JIK Oct 8, 2024 @ 10:13pm 
that is a valid player choice for you as you view it as garbage
JIK Oct 8, 2024 @ 10:33pm 
but if you take it as a game and not a series it looks interesting.
JIK Oct 9, 2024 @ 5:11am 
true in a way that it's a dragon age franchise but it is a stand-alone game that you can play without purchasing the rest i haven't bothered to set worldstage beyond default in games beyond origins as it has had little impact in game. tried a few different ones. player choice regarding good or evil choices and companions are and were more meaningful.
JIK Oct 9, 2024 @ 8:12am 
i didn't say i thought it a good thing but if you play more than once and different classes it's not that revelant
Originally posted by Dragon Master:
Originally posted by JIK:
true in a way that it's a dragon age franchise but it is a stand-alone game that you can play without purchasing the rest i haven't bothered to set worldstage beyond default in games beyond origins as it has had little impact in game. tried a few different ones. player choice regarding good or evil choices and companions are and were more meaningful.

I disagree that this game standing on its own is a thing.

BioWare made the comic strip for the Mass Effect trilogy so people going into ME2 or 3 withot playing the prrevious games could still go through the whole game and story without playing the game and make their choices and have those choices carry over and it wouldn't take longer than 15-20 minutes, depending on which game.

They made the Dragon Age Keep for the Dragon Age games, where people could, without playing the previous games, go through the tapestry and create their custom world-state and have that carry over.

Even if gamers didn't do that, the Dragon Age games also let players pick 3 different world states that were completely different with a summary of who the Warden was, whether they were ruthless or not, and each one had that world state carry over.

Every game made the previous choices and the world state of utmost importance.

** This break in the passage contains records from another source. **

import Summits.Ventures.PercRepro.LemmaBPlusK5Def

/-!
# Faces of `K₅`: kernel slices 16 … 19 (part E)

Each theorem is one `decide +kernel` at default heartbeats (≈ 55 s: the 1024-row table of the marking
plus ≤ 22 000 face points in sub-mask loops); generated by `tools/gen_k5.py`.
-/

namespace PercRepro

namespace Examples

open MultiGraph

/-- Slice 16: joins `u ∈ [687, 703)` of the faces of `K₅` (16362 face points). -/
theorem k5_slice_16 : k5.FacesSRange ![0, 1, 2, 3] 687 703 := by decide +kernel

/-- Slice 17: joins `u ∈ [703, 731)` of the faces of `K₅` (20358 face points). -/
theorem k5_slice_17 : k5.FacesSRange ![0, 1, 2, 3] 703 731 := by decide +kernel

/-- Slice 18: joins `u ∈ [731, 747)` of the faces of `K₅` (20736 face points). -/
theorem k5_slice_18 : k5.FacesSRange ![0, 1, 2, 3] 731 747 := by decide +kernel

/-- Slice 19: joins `u ∈ [747, 758)` of the faces of `K₅` (20655 face points). -/
theorem k5_slice_19 : k5.FacesSRange ![0, 1, 2, 3] 747 758 := by decide +kernel

end Examples

end PercRepro
import Literature.NumberTheory.EllipticCurves.FormalGroupNilIdealPoints
import Literature.NumberTheory.EllipticCurves.FormalGroupMultiplicationPrimeDecompositionInt
import Mathlib.Analysis.Normed.Group.Ultra
import Mathlib.Analysis.SpecificLimits.Basic
import HarnessLib

/-!
# Saturation of approximate `[p]`-division sequences of a formal group over `𝒪_ℂ`: every sequence `v` with
# `[p]v_{n+1} ≡ v_n` (to within `δ < 1`) is `δ`-close to a UNIQUE exact division sequence `w` (`[p]w_{n+1} = w_n`)

Topic `Literature/NumberTheory/PAdicHodge` (theorems only; no definition, no named fact, no instance, no `sorry`). Let `K` be a
complete non-archimedean field with closed unit ball `𝒪_K = unitBall K` and open unit ball `𝔪_K` (`ballNilIdeal K`; for `K = ℂ_F`
the tree's `maxNilIdealC F`), and `W/ℤ` an integral Weierstrass equation with multiplication-by-`p` series `[p] = [p]_W ∈ ℤ⟦X⟧`
(`W.formalMul p`), acting on `Ŵ(𝔪_K)` by evaluation (`evalPt₁`; on `𝔪_{ℂ_F}` this is LITERALLY the tree's `AinfTop.mulPC F p W`).

* §1 LIPSCHITZ ESTIMATES: `‖h(x) − h(y)‖ ≤ ‖x − y‖` for every `h ∈ A⟦X⟧` (`norm_evalAt_sub_evalAt_le`) and the two-variable
  analogue for `G ∈ A⟦X, Y⟧` (`norm_evalPt_two_sub_le`; so `⊕_W` is `1`-Lipschitz in each variable);
* §2 CONTRACTION OF `[p]` (AEC IV.4.4 `[p] = p·f + g(Xᵖ)` over `ℤ`, tree `formalMul_prime_eq_add_subst_X_pow_int`):
  **`‖[p]x − [p]y‖ ≤ max(‖p‖·‖x − y‖, ‖x − y‖ᵖ)`** (`norm_formalMul_sub_le_max`), hence `‖[p]ᵏx − [p]ᵏy‖ ≤ ρᵏ·δ` with
  `ρ = max(‖p‖, δ^{p−1}) < 1` whenever `‖x − y‖ ≤ δ < 1` (`norm_iterate_formalMul_sub_le`);
* §3 ★★ SATURATION (`exists_divisionSeq_norm_sub_le`, `divisionSeq_unique_of_norm_sub_le`): if `‖[p]v_{n+1} − v_n‖ ≤ δ < 1` for
  all `n` then `w_n := lim_k [p]ᵏ(v_{n+k})` exists, `[p]w_{n+1} = w_n` EXACTLY and `‖w_n − v_n‖ ≤ δ`; and an exact division sequence
  `δ`-close to `v` is unique — two exact division sequences which are termwise `δ`-close are EQUAL (rigidity of `[p]`-towers);
* the sequel `AinfWeierstrassDivisionSaturation` restates §3 verbatim on `𝔪_{ℂ_F}` for the φ-road's `AinfTop.mulPC F p W`
  and adds the compatibilities with the Galois action and with the formal-group sum.

Purpose (line `kato_lever`, crux K★ `stmt-BirchSwinnertonDyer-22226`, memo
`Cruxes/StarredOptimalManinUnitFiveSeven/Lines/kato-lever-K2-ramified-cm-transport.md`): the «CM-fibre transport» road to
(K₂) over a RAMIFIED base. The good `𝒪_L`-model `W_L` of a K★ cell (`L = ℚ_p(p^{1/e})`) agrees modulo `ϖ` with a
`ℤ`-curve `E₀` of good reduction, so every `[p]_{W_L}`-division sequence of `Ŵ_L(𝔪_ℂ)` is an APPROXIMATE
`[p]_{E₀}`-division sequence (`δ = ‖ϖ‖`); its saturation is an EXACT `[p]_{E₀}`-division sequence, to which the whole
unramified φ-road (`BmaxPlusFormalLogDivisionTower`, `BmaxPlusFormalLogKTwo`, …) applies. BSD / K★ are not proved
by any of this; nothing about elliptic curves over number fields is proved here.

## References
* J. H. Silverman, *The Arithmetic of Elliptic Curves* (2009), IV.2.3, IV.3.2, IV.4.4. [SilvermanAEC2009]
* J.-P. Serre, *Local class field theory* (Cassels–Fröhlich Ch. VI) §3.2 (points of formal groups with values in `𝔪`). [CasselsFrohlichANT1967]
* P. Colmez, *Périodes p-adiques des variétés abéliennes*, Math. Ann. 292 (1992), §2 (limits `lim [pⁿ](·)` of lifted division points). [Colmez1992PeriodesAbeliennes]
* N. M. Katz, *Crystalline cohomology, Dieudonné modules, and Jacobi sums* (1981), Thm. 5.1.4. [Katz1981CrystallineDieudonne]
-/

noncomputable section
import Mathlib

/-!
# `DivisionGap.PerMultiplesHard` (stmt-ValiantsHypothesis-5068), line `uncharged-face-walk`:
type rigidity of `Z`-probes (stub `stub_zRigidity`)

Pure finite combinatorics on permutations of `Fin n`.  Fix a set `Z` of `k` permutations of
`Fin n` (the probe shifts).  For `S, T ⊆ Fin n` with `#S = s` in the window `n < 3ks ≤ 2n`, call
a permutation `π` COMPATIBLE with `(S, T)` when
(a) every `i ∈ S` has `π⁻¹ (ζ i) ∈ T` for some `ζ ∈ Z`, and (b) every `j ∈ T` has `π j = ζ i`
for some `ζ ∈ Z` and `i ∈ S`.  Then `#compatible · 3^{⌊n/(3k²)⌋} ≤ 2^{⌊n/(3k²)⌋} · n!`
(`stub_zRigidity`; the case `Z = {1, ζ}` is the spread-rigidity lemma of the sibling module
`DivisionGapPerMultiplesHardStubSpreadRigidity`, whose proof is adapted here).

Proof.  Compatibility depends on `π` only through `U := π(T)`: (b) says
`U ⊆ W := ⋃_{i ∈ S} {ζ i | ζ ∈ Z}` (`#W ≤ ks`) and (a) says every `i ∈ S` has `ζ i ∈ U` for some
`ζ ∈ Z`.  So the compatible set is covered by the fibres `{π | π(T) = U}` over the valid `U` (all
of size `u := #T`); each fibre has at most `u! (n-u)!` elements (restrict `π` to injections
`T ↪ U` and `Tᶜ ↪ Uᶜ`); there are at most `C(ks, u)` valid `U`; and a valid `U` covers
`S ⊆ ⋃_{x ∈ U} {ζ⁻¹ x | ζ ∈ Z}`, so `s ≤ ku`, whence `n < 3ks ≤ 3k²u` and `⌊n/(3k²)⌋ < u`.
Finally `C(ks,u) u! (n-u)! 3^f ≤ 2^f n!` for `f ≤ u` because
`(ks)(ks-1)⋯(ks-u+1) · 3^f ≤ 2^f · n(n-1)⋯(n-u+1)` termwise (`3(ks-l) ≤ 2(n-l)` as `3ks ≤ 2n`
for the first `f` factors, `ks - l ≤ n - l` for the rest).
-/

set_option linter.dupNamespace false

namespace Summit.ValiantsHypothesis.ValiantsHypothesis.Theorems.DivisionGap.PerMultiplesHard.ZRigidity

open scoped NNReal BigOperators

-- adapted from DivisionGapPerMultiplesHardStubSpreadRigidity.lean (p103668)
/-- Descending-factorial ratio bound: if `3a ≤ 2b` then
`a(a-1)⋯(a-u+1) · 3^f ≤ 2^f · b(b-1)⋯(b-u+1)` for every `f ≤ u`. [folklore] -/
theorem descFactorial_mul_three_pow_le (a b : ℕ) (hab : 3 * a ≤ 2 * b) :
    ∀ u f : ℕ, f ≤ u → a.descFactorial u * 3 ^ f ≤ 2 ^ f * b.descFactorial u := by
  intro u
  induction u with
  | zero =>
    intro f hf
    obtain rfl : f = 0 := Nat.le_zero.mp hf
    simp
  | succ u ih =>
    intro f hf
    rcases Nat.lt_or_ge u f with h | h
    · obtain rfl : f = u + 1 := le_antisymm hf h
      have key := ih u le_rfl
      have h2 : (a - u) * 3 ≤ 2 * (b - u) := by omega
      rw [Nat.descFactorial_succ, Nat.descFactorial_succ, pow_succ, pow_succ]
      calc (a - u) * a.descFactorial u * (3 ^ u * 3)
          = ((a - u) * 3) * (a.descFactorial u * 3 ^ u) := by ring
        _ ≤ (2 * (b - u)) * (2 ^ u * b.descFactorial u) := Nat.mul_le_mul h2 key
        _ = 2 ^ u * 2 * ((b - u) * b.descFactorial u) := by ring
    · have key := ih f h
      have h2 : a - u ≤ b - u := by omega
      rw [Nat.descFactorial_succ, Nat.descFactorial_succ]
      calc (a - u) * a.descFactorial u * 3 ^ f
          = (a - u) * (a.descFactorial u * 3 ^ f) := by ring
        _ ≤ (b - u) * (2 ^ f * b.descFactorial u) := Nat.mul_le_mul h2 key
        _ = 2 ^ f * ((b - u) * b.descFactorial u) := by ring

-- adapted (generalised from `Fin n` to a finite type) from
-- DivisionGapPerMultiplesHardStubSpreadRigidity.lean (p103668), which is not imported here
/-- Fibre bound: the permutations of a finite type `α` mapping `T` onto a set `U` of the same size
number at most `#T ! · (#α - #T)!` (restriction gives an injection into `(T ↪ U) × (Tᶜ ↪ Uᶜ)`).
[folklore] -/
theorem card_perm_filter_image_eq_le {α : Type*} [Fintype α] [DecidableEq α] (T U : Finset α)
    (hU : U.card = T.card) :
    ((Finset.univ : Finset (Equiv.Perm α)).filter
        fun π : Equiv.Perm α => T.image ⇑π = U).card ≤
      T.card.factorial * (Fintype.card α - T.card).factorial := by
  classical
  set F := (Finset.univ : Finset (Equiv.Perm α)).filter
    fun π : Equiv.Perm α => T.image ⇑π = U with hF
  have key : ∀ π : Equiv.Perm α, π ∈ F → ∀ x, x ∈ T ↔ π x ∈ U := by
    intro π hπ x
    rw [hF, Finset.mem_filter] at hπ
    rw [← hπ.2, Finset.mem_image]
    constructor
    · intro hx
      exact ⟨x, hx, rfl⟩
    · rintro ⟨y, hy, hxy⟩
      rw [← π.injective hxy]
      exact hy
  have keyc : ∀ π : Equiv.Perm α, π ∈ F → ∀ x, x ∈ Tᶜ → π x ∈ Uᶜ := by
    intro π hπ x hx
    rw [Finset.mem_compl] at hx ⊢
    exact fun h => hx ((key π hπ x).mpr h)
  let φ : F → (T ↪ U) × ((Tᶜ : Finset α) ↪ (Uᶜ : Finset α)) := fun π =>
    (⟨fun x => ⟨π.1 x, (key π.1 π.2 x).mp x.2⟩, fun x y h =>
        Subtype.ext (π.1.injective (congrArg Subtype.val h))⟩,
     ⟨fun x => ⟨π.1 x, keyc π.1 π.2 x x.2⟩, fun x y h =>
        Subtype.ext (π.1.injective (congrArg Subtype.val h))⟩)
  have hφ : Function.Injective φ := by
    rintro ⟨π₁, h₁⟩ ⟨π₂, h₂⟩ h
    have h1 : ∀ x : T, π₁ x = π₂ x := fun x => by
      have := congrArg (fun p => (p.1 x : U).1) h
      simpa [φ] using this
    have h2 : ∀ x : (Tᶜ : Finset α), π₁ x = π₂ x := fun x => by
      have := congrArg (fun p => (p.2 x : (Uᶜ : Finset α)).1) h
      simpa [φ] using this
    refine Subtype.ext (Equiv.ext fun x => ?_)
    by_cases hx : x ∈ T
    · exact h1 ⟨x, hx⟩
    · exact h2 ⟨x, Finset.mem_compl.mpr hx⟩
  have hcard := Fintype.card_le_of_injective φ hφ
  rw [Fintype.card_coe, Fintype.card_prod, Fintype.card_embedding_eq,
    Fintype.card_embedding_eq, Fintype.card_coe, Fintype.card_coe, Fintype.card_coe,
    Fintype.card_coe, Finset.card_compl, Finset.card_compl, hU,
    Nat.descFactorial_self, Nat.descFactorial_self] at hcard
  exact hcard

/-- **Type rigidity of `Z`-probes** (registered stub).  Fix a set `Z` of `k` permutations of
`Fin n`.  For `S, T ⊆ Fin n` with `#S = s` in the window `n < 3ks ≤ 2n`, at most
`(2/3)^{⌊n/(3k²)⌋} · n!` permutations `π` are compatible with `(S, T)` (every `i ∈ S` sees `T`
through one of its `k` probe columns `π⁻¹ (ζ i)`, `ζ ∈ Z`, and every `j ∈ T` is a probe column
of a row of `S`): `#compatible · 3^{⌊n/(3k²)⌋} ≤ 2^{⌊n/(3k²)⌋} · n!`. [folklore] -/
theorem stub_zRigidity :
    ∀ (n k s : ℕ) (Z : Finset (Equiv.Perm (Fin n))) (S T : Finset (Fin n)), Z.card = k → S.card = s →
      n < 3 * k * s → 3 * k * s ≤ 2 * n →
      ((Finset.univ : Finset (Equiv.Perm (Fin n))).filter fun π =>
          (∀ i ∈ S, ∃ ζ ∈ Z, π.symm (ζ i) ∈ T) ∧ (∀ j ∈ T, ∃ ζ ∈ Z, ∃ i ∈ S, ζ i = π j)).card * 3 ^ (n / (3 * k ^ 2)) ≤
        2 ^ (n / (3 * k ^ 2)) * n.factorial := by
  intro n k s Z S T hZ hS hlo hhi
  classical
  -- the pieces of the count
  set u : ℕ := T.card
  set f : ℕ := n / (3 * k ^ 2)
  set W : Finset (Fin n) := S.biUnion fun i => Z.image fun ζ : Equiv.Perm (Fin n) => ζ i with hW
  set V : Finset (Finset (Fin n)) :=
    (W.powersetCard u).filter fun U => ∀ i ∈ S, ∃ ζ ∈ Z, ζ i ∈ U with hV
  set Fib : Finset (Fin n) → Finset (Equiv.Perm (Fin n)) := fun U =>
    (Finset.univ : Finset (Equiv.Perm (Fin n))).filter
      fun π : Equiv.Perm (Fin n) => T.image ⇑π = U with hFib
  set C : Finset (Equiv.Perm (Fin n)) :=
    (Finset.univ : Finset (Equiv.Perm (Fin n))).filter fun π =>
      (∀ i ∈ S, ∃ ζ ∈ Z, π.symm (ζ i) ∈ T) ∧
      (∀ j ∈ T, ∃ ζ ∈ Z, ∃ i ∈ S, ζ i = π j) with hC
  -- (1) compatibility depends only on the image `π(T)`, which must be valid
  have hsub : C ⊆ V.biUnion Fib := by
    intro π hπ
    rw [hC, Finset.mem_filter] at hπ
    obtain ⟨-, ha, hb⟩ := hπ
    rw [Finset.mem_biUnion]
    refine ⟨T.image ⇑π, ?_, ?_⟩
    · rw [hV, Finset.mem_filter, Finset.mem_powersetCard]
      refine ⟨⟨?_, Finset.card_image_of_injective _ π.injective⟩, ?_⟩
      · intro x hx
        rw [Finset.mem_image] at hx
        obtain ⟨j, hj, rfl⟩ := hx
        obtain ⟨ζ, hζ, i, hi, h⟩ := hb j hj
        rw [hW, Finset.mem_biUnion]
        exact ⟨i, hi, Finset.mem_image.mpr ⟨ζ, hζ, h⟩⟩
      · intro i hi
        obtain ⟨ζ, hζ, h⟩ := ha i hi
        exact ⟨ζ, hζ, Finset.mem_image.mpr ⟨_, h, π.apply_symm_apply _⟩⟩
    · rw [hFib, Finset.mem_filter]
      exact ⟨Finset.mem_univ _, rfl⟩
  -- (2) there are at most `C(ks, u)` valid images
  have hWcard : W.card ≤ k * s := by
    calc W.card ≤ ∑ i ∈ S, (Z.image fun ζ : Equiv.Perm (Fin n) => ζ i).card :=
          Finset.card_biUnion_le
      _ ≤ ∑ _i ∈ S, k :=
          Finset.sum_le_sum fun i _ => Finset.card_image_le.trans hZ.le
      _ = k * s := by rw [Finset.sum_const, smul_eq_mul, hS, mul_comm]
  have hVcard : V.card ≤ (k * s).choose u := by
    calc V.card ≤ (W.powersetCard u).card := Finset.card_filter_le _ _
      _ = W.card.choose u := Finset.card_powersetCard _ _
      _ ≤ (k * s).choose u := Nat.choose_le_choose u hWcard
  -- (3) each fibre has at most `u! (n-u)!` elements, so `#C ≤ C(ks,u) u! (n-u)!`
  have hCcard : C.card ≤ (k * s).choose u * (u.factorial * (n - u).factorial) := by
    calc C.card ≤ (V.biUnion Fib).card := Finset.card_le_card hsub
      _ ≤ ∑ U ∈ V, (Fib U).card := Finset.card_biUnion_le
      _ ≤ ∑ _U ∈ V, u.factorial * (n - u).factorial := by
          refine Finset.sum_le_sum fun U hU => ?_
          rw [hV, Finset.mem_filter, Finset.mem_powersetCard] at hU
          have h := card_perm_filter_image_eq_le T U hU.1.2
          rwa [Fintype.card_fin] at h
      _ = V.card * (u.factorial * (n - u).factorial) := by rw [Finset.sum_const, smul_eq_mul]
      _ ≤ (k * s).choose u * (u.factorial * (n - u).factorial) :=
          Nat.mul_le_mul_right _ hVcard
  -- (4) if `C` is nonempty then some valid `U` exists, forcing `s ≤ ku` and `⌊n/(3k²)⌋ < u`
  rcases C.eq_empty_or_nonempty with hCe | hCne
  · rw [hCe]
    simp
  have hfu : f ≤ u := by
    obtain ⟨π, hπ⟩ := hCne
    have hπ' := hsub hπ
    rw [Finset.mem_biUnion] at hπ'
    obtain ⟨U, hUV, -⟩ := hπ'
    rw [hV, Finset.mem_filter, Finset.mem_powersetCard] at hUV
    obtain ⟨⟨-, hUcard⟩, hcov⟩ := hUV
    have hSsub : S ⊆ U.biUnion fun x => Z.image fun ζ : Equiv.Perm (Fin n) => ζ.symm x := by
      intro i hi
      obtain ⟨ζ, hζ, h⟩ := hcov i hi
      rw [Finset.mem_biUnion]
      exact ⟨ζ i, h, Finset.mem_image.mpr ⟨ζ, hζ, ζ.symm_apply_apply i⟩⟩
    have hsku : s ≤ k * u := by
      calc s = S.card := hS.symm
        _ ≤ (U.biUnion fun x => Z.image fun ζ : Equiv.Perm (Fin n) => ζ.symm x).card :=
            Finset.card_le_card hSsub
        _ ≤ ∑ x ∈ U, (Z.image fun ζ : Equiv.Perm (Fin n) => ζ.symm x).card :=
            Finset.card_biUnion_le
        _ ≤ ∑ _x ∈ U, k :=
            Finset.sum_le_sum fun x _ => Finset.card_image_le.trans hZ.le
        _ = k * u := by rw [Finset.sum_const, smul_eq_mul, hUcard, mul_comm]
    have hk : 0 < k := Nat.pos_of_ne_zero fun h => by simp [h] at hlo
    have hk2 : 0 < 3 * k ^ 2 := by positivity
    have hn : n < u * (3 * k ^ 2) := by
      calc n < 3 * k * s := hlo
        _ ≤ 3 * k * (k * u) := Nat.mul_le_mul_left _ hsku
        _ = u * (3 * k ^ 2) := by ring
    exact ((Nat.div_lt_iff_lt_mul hk2).mpr hn).le
  -- (5) the numerical inequality
  have hun : u ≤ n := by
    have := Finset.card_le_univ T
    rwa [Fintype.card_fin] at this
  have hab : 3 * (k * s) ≤ 2 * n := by
    rw [← mul_assoc]
    exact hhi
  have hnum := descFactorial_mul_three_pow_le (k * s) n hab u f hfu
  calc C.card * 3 ^ f
      ≤ (k * s).choose u * (u.factorial * (n - u).factorial) * 3 ^ f :=
        Nat.mul_le_mul_right _ hCcard
    _ = (k * s).descFactorial u * 3 ^ f * (n - u).factorial := by
        rw [Nat.descFactorial_eq_factorial_mul_choose]; ring
    _ ≤ 2 ^ f * n.descFactorial u * (n - u).factorial :=
        Nat.mul_le_mul_right _ hnum
    _ = 2 ^ f * n.factorial := by
        rw [← Nat.factorial_mul_descFactorial hun]; ring

end Summit.ValiantsHypothesis.ValiantsHypothesis.Theorems.DivisionGap.PerMultiplesHard.ZRigidity
/-- **The derivative of the derivative field `DS` at a point with `x⃗ = 0`, `u₃ = 0`**:
`(D(DS)(u) v) w = 2 K k₁ u₂² (v₀w₀ + v₁w₁) + τ u₂ (√B)⁻³ v₃w₃`. [folklore] -/
theorem hasFDerivAt_DS {u : 𝔼 4} (h0 : u 0 = 0) (h1 : u 1 = 0) (h3 : u 3 = 0) (hB : qB u ≠ 0) :
    ∃ L : 𝔼 4 →L[ℝ] 𝔼 4 →L[ℝ] ℝ, HasFDerivAt (DS K k₁ τ) L u ∧
      ∀ v w, L v w = 2 * K * k₁ * u 2 ^ 2 * (v 0 * w 0 + v 1 * w 1)
        + τ * u 2 * (Real.sqrt (qB u))⁻¹ ^ 3 * (v 3 * w 3) := by
  have hBpos : 0 < qB u := lt_of_le_of_ne (qB_nonneg u) (Ne.symm hB)
  have hs : Real.sqrt (qB u) ≠ 0 := Real.sqrt_ne_zero'.2 hBpos
  have hsq : Real.sqrt (qB u) ^ 2 = qB u := Real.sq_sqrt (qB_nonneg u)
  have hAd := hasFDerivAt_qA u
  have hBd := hasFDerivAt_qB u
  have hinv := hasFDerivAt_sqrt_qB_inv hB
  -- the inverse cube of `√B`
  have hinv3 : HasFDerivAt (fun w => (Real.sqrt (qB w))⁻¹ ^ 3)
      ((3 * ((Real.sqrt (qB u))⁻¹) ^ 2) • ((-((Real.sqrt (qB u))⁻¹ ^ 3)) •
        ((2⁻¹ : ℝ) • ((2 * u 2) • P 2 + (2 * u 3) • P 3)))) u := by
    have := hinv.pow 3
    refine this.congr_fderiv ?_
    norm_num
  -- the four partials
  have hd0 : HasFDerivAt (dS0 K k₁) _ u :=
    ((hBd.mul ((hasFDerivAt_coord 0 u).const_mul 2)).const_mul (K * k₁)).congr_of_eventuallyEq
      (Eventually.of_forall fun y => by simp only [dS0, Pi.mul_apply])
  have hd1 : HasFDerivAt (dS1 K k₁) _ u :=
    ((hBd.mul ((hasFDerivAt_coord 1 u).const_mul 2)).const_mul (K * k₁)).congr_of_eventuallyEq
      (Eventually.of_forall fun y => by simp only [dS1, Pi.mul_apply])
  have hc2 := hasFDerivAt_coord 2 u
  have hc3 := hasFDerivAt_coord 3 u
  have hprod2 : HasFDerivAt (fun w : 𝔼 4 => -((Real.sqrt (qB w))⁻¹ ^ 3) * w 2) _ u := hinv3.neg.mul hc2
  have hterm2 : HasFDerivAt (fun w : 𝔼 4 => w 2 * (-((Real.sqrt (qB w))⁻¹ ^ 3) * w 2)) _ u := hc2.mul hprod2
  have hd2 : HasFDerivAt (dS2 K k₁ τ) _ u :=
    (((hAd.mul (hc2.const_mul 2)).const_mul (K * k₁)).sub ((hinv.add hterm2).const_mul τ)).congr_of_eventuallyEq
      (Eventually.of_forall fun y => by simp only [dS2, Pi.sub_apply, Pi.mul_apply, Pi.add_apply])
  have hprod3 : HasFDerivAt (fun w : 𝔼 4 => -((Real.sqrt (qB w))⁻¹ ^ 3) * w 3) _ u := hinv3.neg.mul hc3
  have hterm3 : HasFDerivAt (fun w : 𝔼 4 => w 2 * (-((Real.sqrt (qB w))⁻¹ ^ 3) * w 3)) _ u := hc2.mul hprod3
  have hd3 : HasFDerivAt (dS3 K k₁ τ) _ u :=
    (((hAd.mul (hc3.const_mul 2)).const_mul (K * k₁)).sub (hterm3.const_mul τ)).congr_of_eventuallyEq
      (Eventually.of_forall fun y => by simp only [dS3, Pi.sub_apply, Pi.mul_apply])
  -- assemble `DS = Σ ∂ᵢ • Pᵢ`
  have hDS0 := ((hd0.smul_const (P 0)).add (hd1.smul_const (P 1))).add (hd2.smul_const (P 2)) |>.add
    (hd3.smul_const (P 3))
  have hDS : HasFDerivAt (DS K k₁ τ) _ u :=
    hDS0.congr_of_eventuallyEq (Eventually.of_forall fun y => by simp only [DS, Pi.add_apply])
  refine ⟨_, hDS, fun v w => ?_⟩
  have hA : qA u = 0 := by rw [qA_apply, h0, h1]; ring
  have hB2 : qB u = u 2 ^ 2 := by rw [qB_apply, h3]; ring
  have hu2 : u 2 ≠ 0 := by intro h; apply hB; rw [hB2, h]; ring
  simp only [add_apply, sub_apply, neg_apply, ContinuousLinearMap.smulRight_apply, FunLike.coe_smul,
    Pi.smul_apply, Pi.neg_apply, P_apply, smul_eq_mul, h0, h1, h3, hA, hB2]
  rw [Real.sqrt_sq_eq_abs]
  rcases lt_or_gt_of_ne hu2 with hneg | hpos
  · rw [abs_of_neg hneg]
    field_simp
    ring
  · rw [abs_of_pos hpos]
    field_simp
    ring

This game throwing it all out does not get the benefit of "it's for the benefit of new players". It doesn't get the benefit because all the previous games had ways for new players to just jump in without existing fans being metaphorically slapped in the face.
How long do you think taking player choice into account is practical? After so many games there will simply be too many decisions they'll have to account for.
Originally posted by Dragon Master:
Originally posted by (ADORA)ble 🌈👊:
How long do you think taking player choice into account is practical? After so many games there will simply be too many decisions they'll have to account for.

As long as the series exists our choices should matter and carry over.

In a perfect world I would agree. In a capitalist world that's just not possible. Branching choices become exponentially more expensive with each new release.
Kaltossk Oct 9, 2024 @ 9:27am 
Originally posted by Dragon Master:
Originally posted by (ADORA)ble 🌈👊:

In a perfect world I would agree. In a capitalist world that's just not possible. Branching choices become exponentially more expensive with each new release.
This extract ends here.